植物性乳酸菌のこと知っていますか?
飲料が相次ぎ発売され話題
乳酸菌といえばヨーグルトを思い浮かべるように、イメージは「動物性」だった。ところが、カゴメとキッコーマンが相次いで「植物性乳酸菌飲料」を発売。ガ然、「植物性」乳酸菌が注目を集めているのだ。動物性と植物性で何が違うのか? 植物性乳酸菌に詳しい東京農業大学教授の岡田早苗氏が言う。

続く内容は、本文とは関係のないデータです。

/-!
# Route `KolyvaginRoadThree`, crux `ZhangSharpFrameAtThreeHL` (item stmt-BirchSwinnertonDyer-19574), stub S2-KS: THE DEFINITE
# CONDUCTOR-ONE COLUMN OF THE BIPARTITE DATUM OVER REAL OBJECTS — at every ODD good level the value `λ(∅, n′)` IS the Gross period
# of the mod-3 Brandt eigenline along the conductor-1 CM orbit on the definite Shimura set `X_{N, ∏n′}`, and the three statements that
# consume it ((A⇐) at `m = ∅` = Jochnowitz reading, (B⇒) at `m = ∅` = first reciprocity law read on the period, (γ) = unit value at rank 0)
# are stated over the tree's Brandt-module vocabulary at ALL odd levels — koly g16's first floor (level `{q}`) run at every storey
# (cell `bsd-stepL`, seat `bsd-stepL-zhang3-w2` g0; `--supports stmt-BirchSwinnertonDyer-19574`, helper; companions p682024 ∕ p682864 ∕ p683235)

WHY. After the bipartite dictionary (`…LevelSystemsOfBipartite`, `…BipartiteFirstFloor`) stub S2-KS at a frame is ONE mod-3 bipartite datum:
abstract even-level classes `κ₀(m, n)` with `realisation` and five local axioms, abstract odd-level values `λ(m, n′) ∈ 𝔽₃`, the laws
(A⇐) ∕ (B⇒) and the rank-0 anchor (γ). Of these, the CONDUCTOR-ONE COLUMN `m = ∅` of the DEFINITE side has REAL objects in the tree (koly g16,
`KolyvaginRoadThreeMethod2DefiniteFirstFloorDefs`, landed): for a Brandt setup `S : Brandt.XiSetup N (∏n′)` (definite quaternion algebra of
discriminant `∏n′` — it exists iff `#n′` is odd — with an Eichler order of level `N`), a mod-3 eigenline `φ` of `E` on its class set
(`IsModThreeEigenline W S φ`, anemic, with multiplicity one) and a conductor-1 Gross point `x₀ ∈ grossPoints K S 1`, W. Zhang's value
`φ_{n′}(x_{n′}(1))` summed over `Pic(𝓞_K)` is `grossPeriod K S φ x₀ ∈ ℤ` ((6.1)–(6.2), Cor. 6.2). Hence the three consumers of `λ(∅, ·)`
are statements over real objects at EVERY odd good level `n′`, verbatim generalisations of koly g16's (DLR) ∕ (J′) ∕ (V′) from `{q}` to `n′`:
* (DLR∀) at every odd good `n′` there are `S`, `x₀ ∈ grossPoints K S 1`, `φ` with `IsModThreeEigenline W S φ` [Z14 Thm 2.1 + Lemma 3.3 ∕ (4.8)
  on the definite set at `p = 3`: bricks R2 + R6's multiplicity one];
* (J∀) JOCHNOWITZ READING at every storey: for `n` even, `q ∉ n`, `n ∪ q` good, and EVERY `(S, x₀, φ)` at level `∏(n∪q)`: the even-level class
  `κ₀(∅, n)` is locally trivial above `q` iff `3 ∣ grossPeriod K S φ x₀` [Z14 (4.3) with Thm 3.1 (reduction of CM points `X_n → X_{nq}`) and
  (4.9) (Ihara): `loc_q c(1, n) = φ_{nq}(x_{nq,K})` up to a unit of `k₀ = 𝔽₃`; independence of `x₀`: `Pic(𝓞_K) × W` transitive on conductor-1
  Gross points, `φ̄` an Atkin–Lehner eigenvector; = (A⇐) AND its converse at `m = ∅`];
* (B∅∀) FIRST RECIPROCITY LAW READ ON THE PERIOD: for `n′` odd, `q ∉ n′`, `n′ ∪ q` good, every `(S, x₀, φ)` at level `∏n′`: if the class
  `κ₀(∅, n′∪q)` is NOT locally trivial above `q` then `3 ∤ grossPeriod K S φ x₀` [Z14 (4.4)–(4.5): `loc_q c(1, n′q) ∈ H¹_ord(K_q, V) ≅ k` equals
  `φ_{n′}(x_{n′,K})` up to a unit (BD05 Thm 4.1 via Čerednik–Drinfeld); = (B⇒) at `m = ∅`];
* (V∀) UNIT VALUE AT RANK ZERO at every odd good `n′`: for every `(S, x₀, φ)` at level `∏n′`, `SelQ n′ ⊤ = ⊥ → SelQ n′ ⊥ = ⊥ →
  3 ∤ grossPeriod K S φ x₀` [Z14 Thm 7.1 for `g_{n′}` over `K` (Skinner–Urban + Kato; at `p = 3 ∥ N`: R-SU3 + B♭) read through Gross's formula
  Cor. 6.2 + Thm 6.4 and Thm 5.2 — brick R7, the deep input; = (γ)].
With the value `λ(∅, n′) := [3 ∤ grossPeriod of the chosen (DLR∀)-datum]` the abstract laws at `m = ∅` and the anchor FOLLOW; the columns
`m ≠ ∅` (derived Gross values — no typed object yet) and the whole indefinite side stay abstract binders.

THIS FILE (theorems only; uses koly g16's DEFINITIONS `IsModThreeEigenline`, `grossPeriod`, no new definition):
* `nonempty_levelKolyvaginSystem_of_bipartite_definiteColumn` — `Nonempty (LevelKolyvaginSystem W K Dt β ι c)` from: the abstract even-level
  datum (`ε₀`, `κ₀`, `realisation`, six local axioms), abstract values `λ′(m, n′)` with (A⇐)′ ∕ (B⇒)′ asked ONLY for `m ≠ ∅`, (A1) in binder form,
  and the four definite conductor-one statements (DLR∀) ∕ (J∀) ∕ (B∅∀) ∕ (V∀) over Brandt objects.
* `stub_levelKolyvaginSystemsAtThree_of_bipartite_definiteColumn` — S2-KS's registered text (frame hypotheses VERBATIM) from the same, with
  (A1) DISCHARGED (stub A) and `selmer_inf` DISCHARGED (imaginary quadratic `K`).

THE PIN (inherited from koly g16's defs, module docstring there): `IsModThreeEigenline` is ANEMIC multiplicity one; it is the right object on
the locus where `ρ̄_{E,3}` has conductor exactly `N` (no congruent oldforms at the definite levels); off it (DLR∀) is uninhabited and the
theorems here are vacuous — there the statements want `U`-operators (definition-lane item). HONEST FRAMING: theorems only; 0 definitions,
0 named facts, 0 `sorry`; every definite statement and every abstract binder is a HYPOTHESIS; closes nothing (T7). PARTITION: O2@3 (B10) × A1 ×
crux 19574 × stub S2-KS — proves-glue (the `m = ∅` definite column of the residual typed over real objects). BSD is not proved by any of this.

References: [cite: WZhang2014, Thm. 2.1, §3.1, Thm. 3.1, Lemma 3.3, (4.3)–(4.5), (4.8)–(4.9), Cor. 6.2, Thm. 6.4, Thm. 6.5, Thm. 7.1,
Thm. 7.2] [cite: BertoliniDarmon2005, Thm. 4.1, Thm. 4.2, Thm. 9.2] [cite: BertoliniDarmon1996, §2.1, §2.5] [cite: Gross1987, §3, §11].
-/

noncomputable section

「乳酸菌は糖分をエサに乳酸を作り出す細菌の総称です。牛やヤギなどの動物の乳にある乳糖をエサにするのが動物性乳酸菌。これに対し、大豆、米、麦などの植物にあるブドウ糖やショ糖、果糖など糖分をエサにするのが植物性乳酸菌です。動物性乳酸菌は50種類ですが、植物性乳酸菌は200種類に上ります」
この種類の多さによって、植物性乳酸菌は幅広い健康パワーが期待されているのだ。
「植物性乳酸菌の健康パワーは菌全体に等しく備わっているのではなく、同じ種類でも一つ一つの株(個体)によって違います。抗アレルギー作用を強く示す株があれば、免疫力を高める効果と抗がん作用を併せ持つ株もある。病原性大腸菌のO―157の働きを抑える株も発見されているし、高脂血症改善効果のある株も確認されています。未解明の株がほとんどで、効果の詳細は計り知れません」(岡田教授)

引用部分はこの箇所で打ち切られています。